[DATA FOR THIS TASK]

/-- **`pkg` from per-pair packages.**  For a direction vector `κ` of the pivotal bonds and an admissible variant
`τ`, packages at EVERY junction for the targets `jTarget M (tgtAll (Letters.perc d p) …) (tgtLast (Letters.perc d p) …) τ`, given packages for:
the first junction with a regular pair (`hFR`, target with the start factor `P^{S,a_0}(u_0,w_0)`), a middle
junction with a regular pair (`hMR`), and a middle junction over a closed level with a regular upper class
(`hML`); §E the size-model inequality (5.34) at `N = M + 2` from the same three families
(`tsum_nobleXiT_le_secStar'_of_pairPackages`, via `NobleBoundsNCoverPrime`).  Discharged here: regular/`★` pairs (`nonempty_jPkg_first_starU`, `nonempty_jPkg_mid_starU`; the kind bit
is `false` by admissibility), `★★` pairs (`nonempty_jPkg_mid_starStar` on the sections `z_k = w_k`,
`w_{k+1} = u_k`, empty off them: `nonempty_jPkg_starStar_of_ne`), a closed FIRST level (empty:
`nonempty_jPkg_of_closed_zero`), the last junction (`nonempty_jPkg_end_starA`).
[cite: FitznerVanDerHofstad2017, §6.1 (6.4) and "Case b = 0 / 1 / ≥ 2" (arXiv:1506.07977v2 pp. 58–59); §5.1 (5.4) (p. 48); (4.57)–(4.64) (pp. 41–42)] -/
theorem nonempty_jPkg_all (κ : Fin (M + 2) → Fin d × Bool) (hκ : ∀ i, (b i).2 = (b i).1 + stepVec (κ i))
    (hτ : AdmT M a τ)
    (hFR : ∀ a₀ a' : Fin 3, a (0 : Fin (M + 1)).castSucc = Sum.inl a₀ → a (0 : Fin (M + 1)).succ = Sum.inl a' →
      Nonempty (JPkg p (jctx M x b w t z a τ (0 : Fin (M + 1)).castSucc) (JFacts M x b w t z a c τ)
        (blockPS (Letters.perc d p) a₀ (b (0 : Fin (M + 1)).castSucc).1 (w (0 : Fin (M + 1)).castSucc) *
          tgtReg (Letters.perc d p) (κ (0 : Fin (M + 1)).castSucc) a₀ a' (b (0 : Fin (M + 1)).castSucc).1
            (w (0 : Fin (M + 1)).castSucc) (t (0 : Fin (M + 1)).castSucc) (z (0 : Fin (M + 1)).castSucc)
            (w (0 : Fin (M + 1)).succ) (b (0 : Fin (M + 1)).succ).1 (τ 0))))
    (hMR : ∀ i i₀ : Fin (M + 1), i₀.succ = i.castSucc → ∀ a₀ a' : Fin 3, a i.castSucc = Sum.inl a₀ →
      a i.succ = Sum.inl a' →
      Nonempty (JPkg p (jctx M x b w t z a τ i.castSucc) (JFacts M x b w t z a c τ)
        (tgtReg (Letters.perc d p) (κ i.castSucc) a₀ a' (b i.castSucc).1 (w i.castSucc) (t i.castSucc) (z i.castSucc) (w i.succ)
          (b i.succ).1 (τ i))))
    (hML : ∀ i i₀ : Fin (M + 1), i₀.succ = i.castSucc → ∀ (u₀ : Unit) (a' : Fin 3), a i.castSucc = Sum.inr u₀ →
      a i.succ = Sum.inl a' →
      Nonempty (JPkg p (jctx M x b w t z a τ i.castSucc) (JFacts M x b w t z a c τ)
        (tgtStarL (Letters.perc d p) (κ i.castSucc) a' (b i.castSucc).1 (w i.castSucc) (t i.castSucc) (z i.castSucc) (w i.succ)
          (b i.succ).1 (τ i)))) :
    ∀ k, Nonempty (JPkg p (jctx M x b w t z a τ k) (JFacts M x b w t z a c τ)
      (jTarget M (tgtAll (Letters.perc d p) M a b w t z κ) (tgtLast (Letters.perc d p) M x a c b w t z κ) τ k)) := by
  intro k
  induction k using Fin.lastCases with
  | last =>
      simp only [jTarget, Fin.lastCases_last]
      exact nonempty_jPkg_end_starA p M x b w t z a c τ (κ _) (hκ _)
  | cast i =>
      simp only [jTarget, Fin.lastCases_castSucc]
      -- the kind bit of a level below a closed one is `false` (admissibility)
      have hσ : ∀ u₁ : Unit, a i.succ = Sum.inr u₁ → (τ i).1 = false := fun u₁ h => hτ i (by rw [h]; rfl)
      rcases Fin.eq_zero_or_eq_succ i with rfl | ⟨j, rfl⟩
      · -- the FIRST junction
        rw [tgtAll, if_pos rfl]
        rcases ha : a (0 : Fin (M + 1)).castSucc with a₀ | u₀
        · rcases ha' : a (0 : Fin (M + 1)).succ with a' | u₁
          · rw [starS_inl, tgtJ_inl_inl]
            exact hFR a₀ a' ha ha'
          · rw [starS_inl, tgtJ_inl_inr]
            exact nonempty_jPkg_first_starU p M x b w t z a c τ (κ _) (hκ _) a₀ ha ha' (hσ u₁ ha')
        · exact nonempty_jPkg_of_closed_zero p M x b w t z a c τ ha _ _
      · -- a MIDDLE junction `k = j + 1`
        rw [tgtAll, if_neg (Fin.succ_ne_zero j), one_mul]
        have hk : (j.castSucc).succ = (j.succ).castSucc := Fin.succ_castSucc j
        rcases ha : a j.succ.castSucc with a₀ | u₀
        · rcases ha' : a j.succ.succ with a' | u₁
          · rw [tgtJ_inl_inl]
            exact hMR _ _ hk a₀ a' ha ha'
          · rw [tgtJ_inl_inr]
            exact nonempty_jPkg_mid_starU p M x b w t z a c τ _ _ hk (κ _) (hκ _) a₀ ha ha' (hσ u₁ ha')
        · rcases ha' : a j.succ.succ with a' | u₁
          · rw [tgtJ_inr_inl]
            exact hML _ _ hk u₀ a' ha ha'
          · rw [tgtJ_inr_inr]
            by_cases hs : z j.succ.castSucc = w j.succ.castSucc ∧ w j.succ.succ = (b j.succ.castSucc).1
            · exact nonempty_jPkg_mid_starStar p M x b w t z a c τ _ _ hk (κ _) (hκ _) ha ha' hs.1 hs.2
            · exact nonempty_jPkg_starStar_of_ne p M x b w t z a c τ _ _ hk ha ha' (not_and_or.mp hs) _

[/DATA FOR THIS TASK]

> [REQUIRED WORK]: Write out every line from the entries where "admissibility" appears.

> [EXERCISE RESPONSE]:
is `false` by admissibility), `★★` pairs (`nonempty_jPkg_mid_starStar` on the sections `z_k = w_k`,
      -- the kind bit of a level below a closed one is `false` (admissibility)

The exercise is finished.